*** Begin section ***
import Mathlib
import Literature.NumberTheory.Transcendental.GammaIsoCross
import Literature.NumberTheory.Transcendental.ZilberGenericClosedness
import Literature.NumberTheory.Transcendental.PseudoExpVariants
import Literature.NumberTheory.Transcendental.PseudoExpAmbient
import Literature.NumberTheory.Transcendental.GammaFieldsEcl
import Summits.Schanuel.Schanuel.Theorems.RigidCoreAclSubsetLogFreeCoreDoubleBaseAux3

/-!
# The double of a free extension inside `ℂ`: the field `K = ℚ(D ∪ θ D)` and the two copies
(auxiliary file 4 for the stub `stub_doubleBase` of line `eac-extends-core-automorphisms`,
crux stmt-Schanuel-0968)

Continuing auxiliary files 2–3 (same local notations; no new definitions). For a subfield
`K ≤ ℂ` containing `D_ℂ = 𝕎 + ℚe'` and `θ(D_ℂ)` and generated by them (hypotheses `hDK`, `hθK`,
`hKle`; in the stub `K = ℚ(D_ℂ ∪ θ D_ℂ)`): `𝔽 ≤ K` and `φ(𝔽) ≤ K` (`coe_mem_K`, `phi_mem_K`),
so the two copies `j₁ = incl`, `j₂ = φ : 𝔽 → K` exist (`exists_ringHom_coe_eq`), as do the
`ℚ`-linear inclusion `K → ℂ` (`exists_linearMap_coe_eq`) and `θ` as a self-map of `K`
(`exists_thetaK`); the domain `D = span (j₁ 𝕎 ∪ j₂ 𝕎) ≤ K` corresponds to `D_ℂ` under `K ≤ ℂ`
(`map_DK_eq`, `mem_DK_iff`); and **`(K, D, θ, t)` is a finitely generated partial exponential
field with standard kernel** (`isStdKernelPartialExpField`;
`Literature.NumberTheory.Transcendental.IsStdKernelPartialExpField`, Bays–Kirby 2018 §9.2,
after the template `Literature.Barriers.Schanuel.exists_isStdKernelPartialExpField`).
-/

noncomputable section

set_option linter.dupNamespace false

open Set
open scoped Matroid
open Literature.ModelTheory.ExponentialFields Literature.ModelTheory.ExponentialFields.ExponentialRing
open Literature.NumberTheory.Transcendental Literature.NumberTheory.Transcendental.GammaField

namespace Summit.Schanuel.Schanuel.Theorems.RigidCore

namespace DoubleBase

variable {τ : ℂ} {N k : ℕ} {c : Fin N → ℂ} {e : Fin k → ℂ}

set_option quotPrecheck false in
/-- `𝕏 = ℚτ + ℚc` (local notation only). -/
local notation "𝕏" =>
  (Submodule.span ℚ ({τ} : Set ℂ) ⊔ Submodule.span ℚ (Set.range c) : Submodule ℚ ℂ)

set_option quotPrecheck false in
/-- `𝕎 = ℚτ + ℚ(c, e) = 𝕏 + ℚe` (local notation only). -/
local notation "𝕎" => (Submodule.span ℚ ({τ} : Set ℂ) ⊔
  Submodule.span ℚ (Set.range (Fin.append c e)) : Submodule ℚ ℂ)

set_option quotPrecheck false in
/-- `𝔽 = ℚ(𝕎 ∪ exp 𝕎)`, the Γ-field of `𝕎` (local notation only). -/
local notation "𝔽" => (fieldOf (F := ℂ)
  (Submodule.span ℚ ({τ} : Set ℂ) ⊔ Submodule.span ℚ (Set.range (Fin.append c e))))

set_option quotPrecheck false in
/-- Freeness of `e` over `𝕏` (local notation only). -/
local notation "FreeH" => (∀ m : Fin k → ℤ, m ≠ 0 →
  (∑ j, (m j : ℚ) • e j) ∉ acl (gens 𝕏) ∧ Complex.exp (∑ j, (m j : ℚ) • e j) ∉ acl (gens 𝕏))

set_option quotPrecheck false in
/-- `φ` is the identity on `ℚ(gens 𝕏)` (local notation only). -/
local notation "FixH[" φ "]" => (∀ (x : ℂ) (hx : x ∈ 𝔽), x ∈ fieldOf 𝕏 → φ ⟨x, hx⟩ = x)

set_option quotPrecheck false in
/-- `φ(𝔽)` is algebraically disjoint from `𝔽` over `ℚ(gens 𝕏)` (local notation only). -/
local notation "RelH[" φ "]" => (∀ S : Set 𝔽,
  (algMatroid ℂ).relRank ((𝔽 : IntermediateField ℚ ℂ) : Set ℂ) (φ '' S) =
    (algMatroid ℂ).relRank (fieldOf 𝕏 : Set ℂ) (φ '' S))

set_option quotPrecheck false in
/-- `e' = φ ∘ e` (local notation only). -/
local notation "EpH[" φ "," e' "]" => (∀ (j : Fin k) (h : e j ∈ 𝔽), φ ⟨e j, h⟩ = e' j)

set_option quotPrecheck false in
/-- The characterising property of the partial exponential `θ` (local notation only). -/
local notation "ThH[" φ "," e' "," θ "]" => (∀ w ∈ 𝕎, ∀ (q : Fin k → ℚ)
  (h : Complex.exp (∑ j, q j • e j) ∈ 𝔽),
  θ (w + ∑ j, q j • e' j) = Complex.exp w * φ ⟨Complex.exp (∑ j, q j • e j), h⟩)

set_option quotPrecheck false in
/-- `𝔻[e'] = 𝕎 + ℚe'`, the domain `D_ℂ` inside `ℂ` (local notation only). -/
local notation "𝔻[" e' "]" => ((Submodule.span ℚ ({τ} : Set ℂ) ⊔
  Submodule.span ℚ (Set.range (Fin.append c e))) ⊔ Submodule.span ℚ (Set.range e') : Submodule ℚ ℂ)

set_option quotPrecheck false in
/-- `𝔻K[j₁, j₂] = span (j₁ 𝕎 ∪ j₂ 𝕎)`, the domain `D ≤ K`, literally as in the stub (local
notation only). -/
local notation "𝔻K[" j₁ "," j₂ "]" => (Submodule.span ℚ
  ((fun x : 𝔽 => j₁ x) '' {x : 𝔽 | (x : ℂ) ∈ Submodule.span ℚ ({τ} : Set ℂ) ⊔
      Submodule.span ℚ (Set.range (Fin.append c e))} ∪
    (fun x : 𝔽 => j₂ x) '' {x : 𝔽 | (x : ℂ) ∈ Submodule.span ℚ ({τ} : Set ℂ) ⊔
      Submodule.span ℚ (Set.range (Fin.append c e))}))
*** End section ***
▶ [TASK TO CARRY OUT] Transcribe each line of the listing above precisely as it appears.

▶ [RESPONSE TO THIS TASK]
import Mathlib
import Literature.NumberTheory.Transcendental.GammaIsoCross
import Literature.NumberTheory.Transcendental.ZilberGenericClosedness
import Literature.NumberTheory.Transcendental.PseudoExpVariants
import Literature.NumberTheory.Transcendental.PseudoExpAmbient
import Literature.NumberTheory.Transcendental.GammaFieldsEcl
import Summits.Schanuel.Schanuel.Theorems.RigidCoreAclSubsetLogFreeCoreDoubleBaseAux3

/-!
# The double of a free extension inside `ℂ`: the field `K = ℚ(D ∪ θ D)` and the two copies
(auxiliary file 4 for the stub `stub_doubleBase` of line `eac-extends-core-automorphisms`,
crux stmt-Schanuel-0968)

Continuing auxiliary files 2–3 (same local notations; no new definitions). For a subfield
`K ≤ ℂ` containing `D_ℂ = 𝕎 + ℚe'` and `θ(D_ℂ)` and generated by them (hypotheses `hDK`, `hθK`,
`hKle`; in the stub `K = ℚ(D_ℂ ∪ θ D_ℂ)`): `𝔽 ≤ K` and `φ(𝔽) ≤ K` (`coe_mem_K`, `phi_mem_K`),
so the two copies `j₁ = incl`, `j₂ = φ : 𝔽 → K` exist (`exists_ringHom_coe_eq`), as do the
`ℚ`-linear inclusion `K → ℂ` (`exists_linearMap_coe_eq`) and `θ` as a self-map of `K`
(`exists_thetaK`); the domain `D = span (j₁ 𝕎 ∪ j₂ 𝕎) ≤ K` corresponds to `D_ℂ` under `K ≤ ℂ`
(`map_DK_eq`, `mem_DK_iff`); and **`(K, D, θ, t)` is a finitely generated partial exponential
field with standard kernel** (`isStdKernelPartialExpField`;
`Literature.NumberTheory.Transcendental.IsStdKernelPartialExpField`, Bays–Kirby 2018 §9.2,
after the template `Literature.Barriers.Schanuel.exists_isStdKernelPartialExpField`).
-/

noncomputable section

set_option linter.dupNamespace false

open Set
open scoped Matroid
open Literature.ModelTheory.ExponentialFields Literature.ModelTheory.ExponentialFields.ExponentialRing
open Literature.NumberTheory.Transcendental Literature.NumberTheory.Transcendental.GammaField

namespace Summit.Schanuel.Schanuel.Theorems.RigidCore

namespace DoubleBase

variable {τ : ℂ} {N k : ℕ} {c : Fin N → ℂ} {e : Fin k → ℂ}

set_option quotPrecheck false in
/-- `𝕏 = ℚτ + ℚc` (local notation only). -/
local notation "𝕏" =>
  (Submodule.span ℚ ({τ} : Set ℂ) ⊔ Submodule.span ℚ (Set.range c) : Submodule ℚ ℂ)

set_option quotPrecheck false in
/-- `𝕎 = ℚτ + ℚ(c, e) = 𝕏 + ℚe` (local notation only). -/
local notation "𝕎" => (Submodule.span ℚ ({τ} : Set ℂ) ⊔
  Submodule.span ℚ (Set.range (Fin.append c e)) : Submodule ℚ ℂ)

set_option quotPrecheck false in
/-- `𝔽 = ℚ(𝕎 ∪ exp 𝕎)`, the Γ-field of `𝕎` (local notation only). -/
local notation "𝔽" => (fieldOf (F := ℂ)
  (Submodule.span ℚ ({τ} : Set ℂ) ⊔ Submodule.span ℚ (Set.range (Fin.append c e))))

set_option quotPrecheck false in
/-- Freeness of `e` over `𝕏` (local notation only). -/
local notation "FreeH" => (∀ m : Fin k → ℤ, m ≠ 0 →
  (∑ j, (m j : ℚ) • e j) ∉ acl (gens 𝕏) ∧ Complex.exp (∑ j, (m j : ℚ) • e j) ∉ acl (gens 𝕏))

set_option quotPrecheck false in
/-- `φ` is the identity on `ℚ(gens 𝕏)` (local notation only). -/
local notation "FixH[" φ "]" => (∀ (x : ℂ) (hx : x ∈ 𝔽), x ∈ fieldOf 𝕏 → φ ⟨x, hx⟩ = x)

set_option quotPrecheck false in
/-- `φ(𝔽)` is algebraically disjoint from `𝔽` over `ℚ(gens 𝕏)` (local notation only). -/
local notation "RelH[" φ "]" => (∀ S : Set 𝔽,
  (algMatroid ℂ).relRank ((𝔽 : IntermediateField ℚ ℂ) : Set ℂ) (φ '' S) =
    (algMatroid ℂ).relRank (fieldOf 𝕏 : Set ℂ) (φ '' S))

set_option quotPrecheck false in
/-- `e' = φ ∘ e` (local notation only). -/
local notation "EpH[" φ "," e' "]" => (∀ (j : Fin k) (h : e j ∈ 𝔽), φ ⟨e j, h⟩ = e' j)

set_option quotPrecheck false in
/-- The characterising property of the partial exponential `θ` (local notation only). -/
local notation "ThH[" φ "," e' "," θ "]" => (∀ w ∈ 𝕎, ∀ (q : Fin k → ℚ)
  (h : Complex.exp (∑ j, q j • e j) ∈ 𝔽),
  θ (w + ∑ j, q j • e' j) = Complex.exp w * φ ⟨Complex.exp (∑ j, q j • e j), h⟩)

set_option quotPrecheck false in
/-- `𝔻[e'] = 𝕎 + ℚe'`, the domain `D_ℂ` inside `ℂ` (local notation only). -/
local notation "𝔻[" e' "]" => ((Submodule.span ℚ ({τ} : Set ℂ) ⊔
  Submodule.span ℚ (Set.range (Fin.append c e))) ⊔ Submodule.span ℚ (Set.range e') : Submodule ℚ ℂ)

set_option quotPrecheck false in
/-- `𝔻K[j₁, j₂] = span (j₁ 𝕎 ∪ j₂ 𝕎)`, the domain `D ≤ K`, literally as in the stub (local
notation only). -/
local notation "𝔻K[" j₁ "," j₂ "]" => (Submodule.span ℚ
  ((fun x : 𝔽 => j₁ x) '' {x : 𝔽 | (x : ℂ) ∈ Submodule.span ℚ ({τ} : Set ℂ) ⊔
      Submodule.span ℚ (Set.range (Fin.append c e))} ∪
    (fun x : 𝔽 => j₂ x) '' {x : 𝔽 | (x : ℂ) ∈ Submodule.span ℚ ({τ} : Set ℂ) ⊔
      Submodule.span ℚ (Set.range (Fin.append c e))}))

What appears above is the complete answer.